Try it: Begin at the line containing "Nat.le_mul_of_pos_left _ two_pos" in the data below and go on through the line containing "(sch : SpeciesScheme", repeating each line exactly; include both ends and no other line.

Data for review:

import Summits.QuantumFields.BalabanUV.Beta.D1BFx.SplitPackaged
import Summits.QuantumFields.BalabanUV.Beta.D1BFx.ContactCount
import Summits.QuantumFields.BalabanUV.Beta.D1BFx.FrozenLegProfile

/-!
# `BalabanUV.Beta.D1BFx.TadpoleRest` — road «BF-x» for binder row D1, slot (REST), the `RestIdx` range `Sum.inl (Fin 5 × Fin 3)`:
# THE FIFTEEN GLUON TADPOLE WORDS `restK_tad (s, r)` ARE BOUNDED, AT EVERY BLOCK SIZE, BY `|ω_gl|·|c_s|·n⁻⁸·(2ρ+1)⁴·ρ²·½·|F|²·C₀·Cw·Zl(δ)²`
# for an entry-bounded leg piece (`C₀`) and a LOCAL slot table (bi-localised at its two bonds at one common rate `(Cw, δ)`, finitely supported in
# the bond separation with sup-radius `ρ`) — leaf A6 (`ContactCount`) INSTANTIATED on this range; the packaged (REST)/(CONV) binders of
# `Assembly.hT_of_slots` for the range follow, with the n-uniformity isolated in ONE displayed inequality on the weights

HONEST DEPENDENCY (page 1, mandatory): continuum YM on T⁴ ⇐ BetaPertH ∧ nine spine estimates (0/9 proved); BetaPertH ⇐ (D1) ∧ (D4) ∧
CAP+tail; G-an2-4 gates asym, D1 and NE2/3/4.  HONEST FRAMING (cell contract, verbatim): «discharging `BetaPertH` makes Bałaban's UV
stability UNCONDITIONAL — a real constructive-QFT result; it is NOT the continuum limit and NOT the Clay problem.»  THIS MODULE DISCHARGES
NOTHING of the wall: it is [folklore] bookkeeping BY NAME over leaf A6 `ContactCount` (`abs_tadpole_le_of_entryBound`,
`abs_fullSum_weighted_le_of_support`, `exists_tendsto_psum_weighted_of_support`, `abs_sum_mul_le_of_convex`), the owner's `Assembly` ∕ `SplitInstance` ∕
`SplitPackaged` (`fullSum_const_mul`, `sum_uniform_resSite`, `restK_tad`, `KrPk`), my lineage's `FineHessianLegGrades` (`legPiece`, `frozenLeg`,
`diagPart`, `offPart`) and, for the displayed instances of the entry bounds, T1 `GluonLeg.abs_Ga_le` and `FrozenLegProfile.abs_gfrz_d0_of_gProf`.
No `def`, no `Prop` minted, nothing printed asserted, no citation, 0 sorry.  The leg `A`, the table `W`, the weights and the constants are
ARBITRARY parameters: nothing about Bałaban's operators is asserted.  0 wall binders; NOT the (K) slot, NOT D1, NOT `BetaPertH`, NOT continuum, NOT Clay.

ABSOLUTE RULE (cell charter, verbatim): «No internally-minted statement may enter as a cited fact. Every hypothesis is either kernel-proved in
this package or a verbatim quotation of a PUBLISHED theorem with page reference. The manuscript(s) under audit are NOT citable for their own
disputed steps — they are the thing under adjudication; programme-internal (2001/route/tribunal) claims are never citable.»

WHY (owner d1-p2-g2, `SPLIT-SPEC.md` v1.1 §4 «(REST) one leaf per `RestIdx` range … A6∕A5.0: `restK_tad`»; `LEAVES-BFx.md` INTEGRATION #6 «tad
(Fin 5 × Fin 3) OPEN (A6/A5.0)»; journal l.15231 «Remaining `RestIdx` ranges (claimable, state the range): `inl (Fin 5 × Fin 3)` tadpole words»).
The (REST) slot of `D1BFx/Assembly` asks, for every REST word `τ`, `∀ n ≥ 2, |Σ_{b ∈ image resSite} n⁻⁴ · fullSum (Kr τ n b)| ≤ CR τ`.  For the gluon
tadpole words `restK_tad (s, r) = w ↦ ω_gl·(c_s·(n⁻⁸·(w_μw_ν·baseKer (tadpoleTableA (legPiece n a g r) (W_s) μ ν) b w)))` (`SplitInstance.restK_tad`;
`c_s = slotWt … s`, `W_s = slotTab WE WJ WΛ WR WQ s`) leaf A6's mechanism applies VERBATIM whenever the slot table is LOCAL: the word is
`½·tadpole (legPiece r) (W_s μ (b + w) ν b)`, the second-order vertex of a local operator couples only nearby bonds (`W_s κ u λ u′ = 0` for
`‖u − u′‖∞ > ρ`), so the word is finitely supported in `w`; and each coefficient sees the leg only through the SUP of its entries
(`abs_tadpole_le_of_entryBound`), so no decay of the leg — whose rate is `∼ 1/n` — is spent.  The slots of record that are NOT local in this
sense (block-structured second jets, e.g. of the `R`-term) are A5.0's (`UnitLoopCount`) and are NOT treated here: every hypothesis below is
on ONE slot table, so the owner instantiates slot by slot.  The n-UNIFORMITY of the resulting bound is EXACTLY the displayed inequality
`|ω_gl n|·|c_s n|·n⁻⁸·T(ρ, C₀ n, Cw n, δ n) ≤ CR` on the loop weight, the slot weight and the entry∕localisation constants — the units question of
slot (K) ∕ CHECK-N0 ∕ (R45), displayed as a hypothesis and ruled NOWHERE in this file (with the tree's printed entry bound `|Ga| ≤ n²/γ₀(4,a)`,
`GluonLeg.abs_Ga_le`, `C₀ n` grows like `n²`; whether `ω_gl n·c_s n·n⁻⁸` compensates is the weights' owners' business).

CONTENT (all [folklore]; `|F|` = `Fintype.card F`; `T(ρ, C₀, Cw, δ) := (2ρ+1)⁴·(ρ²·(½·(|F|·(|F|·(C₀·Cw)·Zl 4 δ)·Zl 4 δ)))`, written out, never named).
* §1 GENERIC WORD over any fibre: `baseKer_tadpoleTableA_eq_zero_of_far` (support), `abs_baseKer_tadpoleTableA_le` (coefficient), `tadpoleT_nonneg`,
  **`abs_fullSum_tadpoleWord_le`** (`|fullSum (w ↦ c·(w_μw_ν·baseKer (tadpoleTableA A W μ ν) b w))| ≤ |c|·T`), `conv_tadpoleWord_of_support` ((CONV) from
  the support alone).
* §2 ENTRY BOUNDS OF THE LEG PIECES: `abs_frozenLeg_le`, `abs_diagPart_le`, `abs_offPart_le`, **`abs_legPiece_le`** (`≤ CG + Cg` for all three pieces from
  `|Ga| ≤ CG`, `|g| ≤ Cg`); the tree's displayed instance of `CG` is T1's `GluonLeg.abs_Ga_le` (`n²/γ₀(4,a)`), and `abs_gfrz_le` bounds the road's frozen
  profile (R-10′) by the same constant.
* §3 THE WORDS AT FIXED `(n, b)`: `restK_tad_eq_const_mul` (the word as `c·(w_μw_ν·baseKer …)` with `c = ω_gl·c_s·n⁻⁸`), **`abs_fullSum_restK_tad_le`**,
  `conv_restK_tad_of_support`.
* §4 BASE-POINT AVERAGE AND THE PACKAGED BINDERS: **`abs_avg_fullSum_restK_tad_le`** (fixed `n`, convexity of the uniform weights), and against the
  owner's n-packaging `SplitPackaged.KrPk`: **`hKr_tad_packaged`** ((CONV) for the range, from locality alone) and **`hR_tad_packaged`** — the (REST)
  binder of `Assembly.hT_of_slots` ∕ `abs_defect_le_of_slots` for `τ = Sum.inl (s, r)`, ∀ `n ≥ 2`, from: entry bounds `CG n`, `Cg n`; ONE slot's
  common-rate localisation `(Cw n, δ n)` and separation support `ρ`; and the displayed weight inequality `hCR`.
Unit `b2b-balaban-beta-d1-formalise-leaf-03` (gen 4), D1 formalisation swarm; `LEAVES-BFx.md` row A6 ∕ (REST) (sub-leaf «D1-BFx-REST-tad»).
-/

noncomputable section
---
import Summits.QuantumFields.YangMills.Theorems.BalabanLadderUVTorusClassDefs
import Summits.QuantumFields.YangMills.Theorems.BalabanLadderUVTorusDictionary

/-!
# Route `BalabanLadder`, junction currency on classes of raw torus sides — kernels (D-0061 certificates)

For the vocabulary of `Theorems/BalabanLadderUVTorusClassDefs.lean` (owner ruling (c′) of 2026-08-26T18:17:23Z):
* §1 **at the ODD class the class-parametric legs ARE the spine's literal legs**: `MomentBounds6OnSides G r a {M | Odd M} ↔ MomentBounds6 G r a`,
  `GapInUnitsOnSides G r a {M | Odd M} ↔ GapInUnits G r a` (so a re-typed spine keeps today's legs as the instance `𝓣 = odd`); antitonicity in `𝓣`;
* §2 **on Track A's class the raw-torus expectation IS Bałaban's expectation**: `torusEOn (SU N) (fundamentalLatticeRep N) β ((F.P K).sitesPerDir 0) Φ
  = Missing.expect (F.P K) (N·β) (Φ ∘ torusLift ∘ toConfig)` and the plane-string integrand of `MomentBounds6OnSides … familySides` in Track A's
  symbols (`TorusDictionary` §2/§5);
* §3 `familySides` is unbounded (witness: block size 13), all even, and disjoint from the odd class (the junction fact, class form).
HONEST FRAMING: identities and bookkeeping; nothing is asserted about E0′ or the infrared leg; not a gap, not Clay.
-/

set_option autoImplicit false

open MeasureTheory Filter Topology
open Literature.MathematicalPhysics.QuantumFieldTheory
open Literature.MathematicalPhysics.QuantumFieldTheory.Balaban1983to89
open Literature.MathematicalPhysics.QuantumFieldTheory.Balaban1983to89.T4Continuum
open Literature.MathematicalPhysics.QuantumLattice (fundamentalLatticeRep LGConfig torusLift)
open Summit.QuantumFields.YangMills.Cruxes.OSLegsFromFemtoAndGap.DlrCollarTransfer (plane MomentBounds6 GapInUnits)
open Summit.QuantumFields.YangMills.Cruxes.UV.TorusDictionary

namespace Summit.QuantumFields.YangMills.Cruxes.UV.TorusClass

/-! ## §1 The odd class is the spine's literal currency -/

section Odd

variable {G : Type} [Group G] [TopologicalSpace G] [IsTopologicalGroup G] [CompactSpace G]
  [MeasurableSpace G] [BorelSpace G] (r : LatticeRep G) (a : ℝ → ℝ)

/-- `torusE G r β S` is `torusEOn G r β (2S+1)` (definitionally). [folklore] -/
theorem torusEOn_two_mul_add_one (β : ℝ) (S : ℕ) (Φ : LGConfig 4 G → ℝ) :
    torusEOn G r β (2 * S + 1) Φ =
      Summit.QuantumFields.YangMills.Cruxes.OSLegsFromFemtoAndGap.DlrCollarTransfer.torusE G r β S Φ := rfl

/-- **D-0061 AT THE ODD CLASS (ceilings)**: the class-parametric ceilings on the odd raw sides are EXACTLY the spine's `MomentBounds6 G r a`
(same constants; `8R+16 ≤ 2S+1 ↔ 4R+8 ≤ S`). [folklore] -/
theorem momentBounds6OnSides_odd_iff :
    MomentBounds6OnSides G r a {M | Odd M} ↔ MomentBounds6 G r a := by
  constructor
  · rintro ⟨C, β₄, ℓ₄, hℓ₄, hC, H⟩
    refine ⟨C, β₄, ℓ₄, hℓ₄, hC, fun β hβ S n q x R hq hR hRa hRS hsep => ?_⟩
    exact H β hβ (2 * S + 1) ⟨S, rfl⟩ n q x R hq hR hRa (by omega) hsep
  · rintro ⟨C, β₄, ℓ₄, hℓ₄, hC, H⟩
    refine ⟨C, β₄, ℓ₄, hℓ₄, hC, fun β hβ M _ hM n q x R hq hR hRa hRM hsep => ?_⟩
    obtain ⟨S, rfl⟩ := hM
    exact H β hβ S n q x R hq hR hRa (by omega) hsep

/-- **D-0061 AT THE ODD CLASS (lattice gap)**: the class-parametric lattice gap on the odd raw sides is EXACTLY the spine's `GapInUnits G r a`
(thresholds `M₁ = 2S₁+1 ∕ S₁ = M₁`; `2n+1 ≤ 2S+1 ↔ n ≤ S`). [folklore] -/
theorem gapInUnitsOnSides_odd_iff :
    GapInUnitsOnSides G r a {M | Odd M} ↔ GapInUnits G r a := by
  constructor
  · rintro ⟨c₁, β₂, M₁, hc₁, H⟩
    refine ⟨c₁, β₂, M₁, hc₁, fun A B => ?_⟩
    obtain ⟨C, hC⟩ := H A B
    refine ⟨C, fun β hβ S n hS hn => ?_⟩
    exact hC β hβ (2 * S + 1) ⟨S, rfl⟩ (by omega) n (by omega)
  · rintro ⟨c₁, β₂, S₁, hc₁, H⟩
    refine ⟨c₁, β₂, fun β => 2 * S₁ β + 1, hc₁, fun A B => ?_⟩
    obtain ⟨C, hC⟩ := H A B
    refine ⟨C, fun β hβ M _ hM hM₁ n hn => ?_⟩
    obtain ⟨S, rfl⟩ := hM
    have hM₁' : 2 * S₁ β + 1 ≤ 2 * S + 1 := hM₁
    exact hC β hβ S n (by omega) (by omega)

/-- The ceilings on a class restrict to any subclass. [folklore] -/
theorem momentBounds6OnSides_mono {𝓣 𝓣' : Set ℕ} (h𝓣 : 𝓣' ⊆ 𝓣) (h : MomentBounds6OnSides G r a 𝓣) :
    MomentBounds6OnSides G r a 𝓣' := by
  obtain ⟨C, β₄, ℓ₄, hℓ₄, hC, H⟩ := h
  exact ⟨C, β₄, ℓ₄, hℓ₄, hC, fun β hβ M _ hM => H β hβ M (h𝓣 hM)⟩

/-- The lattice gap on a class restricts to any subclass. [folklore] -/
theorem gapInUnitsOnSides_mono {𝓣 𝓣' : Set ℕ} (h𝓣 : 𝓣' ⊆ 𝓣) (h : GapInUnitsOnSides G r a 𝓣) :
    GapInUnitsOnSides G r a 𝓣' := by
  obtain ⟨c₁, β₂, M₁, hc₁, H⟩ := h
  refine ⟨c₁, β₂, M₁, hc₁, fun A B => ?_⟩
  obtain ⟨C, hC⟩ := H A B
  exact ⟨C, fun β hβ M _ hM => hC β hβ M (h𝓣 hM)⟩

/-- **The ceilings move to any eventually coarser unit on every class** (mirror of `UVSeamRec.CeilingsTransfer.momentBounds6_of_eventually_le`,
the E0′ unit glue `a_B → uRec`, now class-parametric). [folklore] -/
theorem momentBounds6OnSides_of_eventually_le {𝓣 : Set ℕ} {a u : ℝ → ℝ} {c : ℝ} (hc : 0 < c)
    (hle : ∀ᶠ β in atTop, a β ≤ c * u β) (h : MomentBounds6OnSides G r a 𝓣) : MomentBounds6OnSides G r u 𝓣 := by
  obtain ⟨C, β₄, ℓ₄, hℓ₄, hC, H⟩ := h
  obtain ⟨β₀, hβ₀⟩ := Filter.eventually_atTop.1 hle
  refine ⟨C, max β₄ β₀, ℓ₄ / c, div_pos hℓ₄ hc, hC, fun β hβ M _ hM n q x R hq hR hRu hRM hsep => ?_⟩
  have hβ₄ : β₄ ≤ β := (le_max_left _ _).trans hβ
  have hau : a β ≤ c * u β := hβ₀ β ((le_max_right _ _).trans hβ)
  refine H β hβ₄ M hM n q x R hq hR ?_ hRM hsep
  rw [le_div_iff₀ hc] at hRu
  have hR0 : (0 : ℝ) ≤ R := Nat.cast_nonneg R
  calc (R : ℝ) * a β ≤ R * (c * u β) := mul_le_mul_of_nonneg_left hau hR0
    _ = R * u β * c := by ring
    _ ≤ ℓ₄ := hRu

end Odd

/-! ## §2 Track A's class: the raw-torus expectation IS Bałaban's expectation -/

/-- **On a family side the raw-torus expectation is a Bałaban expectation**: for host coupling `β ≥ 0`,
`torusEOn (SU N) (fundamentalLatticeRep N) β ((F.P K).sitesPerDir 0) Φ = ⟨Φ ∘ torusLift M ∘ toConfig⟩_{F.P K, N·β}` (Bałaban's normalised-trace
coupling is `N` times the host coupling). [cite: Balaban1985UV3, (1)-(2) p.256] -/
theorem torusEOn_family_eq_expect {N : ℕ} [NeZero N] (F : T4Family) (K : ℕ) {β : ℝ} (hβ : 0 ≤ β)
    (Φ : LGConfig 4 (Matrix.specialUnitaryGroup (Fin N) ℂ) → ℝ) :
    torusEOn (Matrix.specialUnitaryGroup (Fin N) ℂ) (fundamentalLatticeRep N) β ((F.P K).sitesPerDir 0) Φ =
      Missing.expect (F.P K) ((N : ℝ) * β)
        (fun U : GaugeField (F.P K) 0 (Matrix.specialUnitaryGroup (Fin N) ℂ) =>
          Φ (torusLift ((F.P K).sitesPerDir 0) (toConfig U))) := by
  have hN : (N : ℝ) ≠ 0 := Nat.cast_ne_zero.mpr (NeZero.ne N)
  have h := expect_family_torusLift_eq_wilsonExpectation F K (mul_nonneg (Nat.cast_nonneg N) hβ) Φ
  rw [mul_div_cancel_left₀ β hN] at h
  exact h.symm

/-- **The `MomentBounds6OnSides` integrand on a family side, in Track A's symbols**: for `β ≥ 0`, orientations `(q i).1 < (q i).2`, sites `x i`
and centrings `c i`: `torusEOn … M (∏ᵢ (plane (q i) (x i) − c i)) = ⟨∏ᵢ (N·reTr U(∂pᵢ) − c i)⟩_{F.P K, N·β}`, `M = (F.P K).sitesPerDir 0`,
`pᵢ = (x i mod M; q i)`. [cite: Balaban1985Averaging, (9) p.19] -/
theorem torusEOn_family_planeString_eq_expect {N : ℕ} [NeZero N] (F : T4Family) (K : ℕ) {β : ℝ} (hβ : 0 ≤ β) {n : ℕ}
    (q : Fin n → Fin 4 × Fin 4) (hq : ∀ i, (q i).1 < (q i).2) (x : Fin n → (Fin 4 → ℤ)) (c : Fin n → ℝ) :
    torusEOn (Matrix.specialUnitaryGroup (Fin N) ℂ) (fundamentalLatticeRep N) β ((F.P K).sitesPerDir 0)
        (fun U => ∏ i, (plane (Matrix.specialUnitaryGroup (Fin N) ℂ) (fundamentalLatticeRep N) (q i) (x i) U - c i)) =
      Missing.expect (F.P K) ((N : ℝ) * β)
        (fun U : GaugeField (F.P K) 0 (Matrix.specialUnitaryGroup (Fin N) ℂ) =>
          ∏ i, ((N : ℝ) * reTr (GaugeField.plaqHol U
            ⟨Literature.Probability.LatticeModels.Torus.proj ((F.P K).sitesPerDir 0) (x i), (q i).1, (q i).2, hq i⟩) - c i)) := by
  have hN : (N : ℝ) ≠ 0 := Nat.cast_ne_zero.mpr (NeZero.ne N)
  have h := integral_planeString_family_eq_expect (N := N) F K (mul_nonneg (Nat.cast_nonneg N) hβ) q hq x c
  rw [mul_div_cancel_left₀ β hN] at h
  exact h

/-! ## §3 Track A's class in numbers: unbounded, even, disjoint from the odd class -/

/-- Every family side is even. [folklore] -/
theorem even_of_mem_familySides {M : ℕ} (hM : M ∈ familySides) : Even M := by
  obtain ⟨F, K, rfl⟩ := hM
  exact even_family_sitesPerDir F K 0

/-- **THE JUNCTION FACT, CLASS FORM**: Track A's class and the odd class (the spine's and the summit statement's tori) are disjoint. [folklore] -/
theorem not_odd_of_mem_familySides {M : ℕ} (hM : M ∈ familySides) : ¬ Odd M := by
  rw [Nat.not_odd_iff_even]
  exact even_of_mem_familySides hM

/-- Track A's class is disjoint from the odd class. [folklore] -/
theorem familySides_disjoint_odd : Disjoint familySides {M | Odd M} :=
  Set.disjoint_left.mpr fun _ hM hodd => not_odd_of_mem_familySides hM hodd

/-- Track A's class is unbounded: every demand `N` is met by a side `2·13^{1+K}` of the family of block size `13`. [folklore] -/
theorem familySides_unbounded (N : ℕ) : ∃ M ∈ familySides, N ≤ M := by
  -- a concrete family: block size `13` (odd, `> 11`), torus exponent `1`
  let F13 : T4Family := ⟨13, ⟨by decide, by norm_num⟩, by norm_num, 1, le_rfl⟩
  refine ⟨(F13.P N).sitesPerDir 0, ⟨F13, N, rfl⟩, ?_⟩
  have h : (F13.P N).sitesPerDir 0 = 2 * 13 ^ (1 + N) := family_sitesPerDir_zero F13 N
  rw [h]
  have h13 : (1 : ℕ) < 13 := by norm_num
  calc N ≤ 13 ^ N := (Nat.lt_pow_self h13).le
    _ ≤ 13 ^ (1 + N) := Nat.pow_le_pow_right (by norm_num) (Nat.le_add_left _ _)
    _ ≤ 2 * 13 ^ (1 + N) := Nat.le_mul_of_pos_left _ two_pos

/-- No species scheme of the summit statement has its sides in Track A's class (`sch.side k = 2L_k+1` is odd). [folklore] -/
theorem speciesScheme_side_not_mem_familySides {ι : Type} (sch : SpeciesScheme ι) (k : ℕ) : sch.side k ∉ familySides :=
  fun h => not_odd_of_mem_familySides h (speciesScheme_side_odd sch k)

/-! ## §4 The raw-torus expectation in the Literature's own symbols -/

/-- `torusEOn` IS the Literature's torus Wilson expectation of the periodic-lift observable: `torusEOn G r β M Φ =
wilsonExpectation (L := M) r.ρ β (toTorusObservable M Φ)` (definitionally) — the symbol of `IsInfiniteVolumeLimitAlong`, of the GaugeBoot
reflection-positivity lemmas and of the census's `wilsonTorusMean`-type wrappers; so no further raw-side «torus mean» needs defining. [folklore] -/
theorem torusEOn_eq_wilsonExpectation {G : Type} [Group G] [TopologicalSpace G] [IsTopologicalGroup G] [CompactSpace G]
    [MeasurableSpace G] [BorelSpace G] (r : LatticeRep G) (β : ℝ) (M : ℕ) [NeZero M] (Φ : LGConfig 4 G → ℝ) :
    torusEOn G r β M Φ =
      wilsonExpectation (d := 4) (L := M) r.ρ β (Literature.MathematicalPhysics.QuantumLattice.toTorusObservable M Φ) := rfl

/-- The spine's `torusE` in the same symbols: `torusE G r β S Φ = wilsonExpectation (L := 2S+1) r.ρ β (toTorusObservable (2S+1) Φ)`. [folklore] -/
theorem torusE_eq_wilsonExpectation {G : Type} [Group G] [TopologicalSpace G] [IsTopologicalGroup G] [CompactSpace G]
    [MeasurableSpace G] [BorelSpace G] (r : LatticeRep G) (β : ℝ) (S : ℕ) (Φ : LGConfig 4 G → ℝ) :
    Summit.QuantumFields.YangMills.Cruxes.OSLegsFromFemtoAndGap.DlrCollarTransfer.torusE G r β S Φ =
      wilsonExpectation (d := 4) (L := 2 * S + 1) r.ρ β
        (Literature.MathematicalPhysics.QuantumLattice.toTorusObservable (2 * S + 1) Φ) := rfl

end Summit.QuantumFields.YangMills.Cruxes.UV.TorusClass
---
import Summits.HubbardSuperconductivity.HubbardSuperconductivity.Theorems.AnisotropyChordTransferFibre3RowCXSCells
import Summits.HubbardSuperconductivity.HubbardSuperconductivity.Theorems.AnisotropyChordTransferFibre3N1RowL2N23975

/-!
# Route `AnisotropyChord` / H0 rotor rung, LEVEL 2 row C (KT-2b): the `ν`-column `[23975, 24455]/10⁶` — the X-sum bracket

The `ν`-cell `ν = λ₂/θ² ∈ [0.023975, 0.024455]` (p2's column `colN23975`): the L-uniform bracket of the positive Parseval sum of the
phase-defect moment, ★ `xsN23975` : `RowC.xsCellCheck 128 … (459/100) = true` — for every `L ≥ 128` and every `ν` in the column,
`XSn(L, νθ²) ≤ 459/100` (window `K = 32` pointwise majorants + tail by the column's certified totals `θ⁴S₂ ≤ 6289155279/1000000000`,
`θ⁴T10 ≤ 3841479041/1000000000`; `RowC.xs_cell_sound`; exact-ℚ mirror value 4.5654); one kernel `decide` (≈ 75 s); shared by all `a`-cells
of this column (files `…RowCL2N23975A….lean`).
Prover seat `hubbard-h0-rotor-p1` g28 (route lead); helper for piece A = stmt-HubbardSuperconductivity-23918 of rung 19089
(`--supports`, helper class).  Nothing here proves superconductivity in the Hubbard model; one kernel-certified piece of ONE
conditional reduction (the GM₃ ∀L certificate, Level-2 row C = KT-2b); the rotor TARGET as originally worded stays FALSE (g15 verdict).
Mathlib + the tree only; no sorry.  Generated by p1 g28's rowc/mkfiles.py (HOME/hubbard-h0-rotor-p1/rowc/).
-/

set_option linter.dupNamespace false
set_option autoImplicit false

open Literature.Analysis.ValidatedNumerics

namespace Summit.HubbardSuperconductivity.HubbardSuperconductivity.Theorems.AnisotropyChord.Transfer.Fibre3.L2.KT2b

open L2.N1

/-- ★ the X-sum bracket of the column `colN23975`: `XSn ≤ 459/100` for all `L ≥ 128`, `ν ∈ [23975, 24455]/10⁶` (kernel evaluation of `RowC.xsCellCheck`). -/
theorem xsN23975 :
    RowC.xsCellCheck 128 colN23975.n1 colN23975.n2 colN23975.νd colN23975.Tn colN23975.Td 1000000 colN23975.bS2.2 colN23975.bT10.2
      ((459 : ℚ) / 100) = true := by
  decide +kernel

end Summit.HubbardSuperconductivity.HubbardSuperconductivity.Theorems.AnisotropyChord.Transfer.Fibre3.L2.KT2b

Solution:
    _ ≤ 2 * 13 ^ (1 + N) := Nat.le_mul_of_pos_left _ two_pos

/-- No species scheme of the summit statement has its sides in Track A's class (`sch.side k = 2L_k+1` is odd). [folklore] -/
theorem speciesScheme_side_not_mem_familySides {ι : Type} (sch : SpeciesScheme ι) (k : ℕ) : sch.side k ∉ familySides :=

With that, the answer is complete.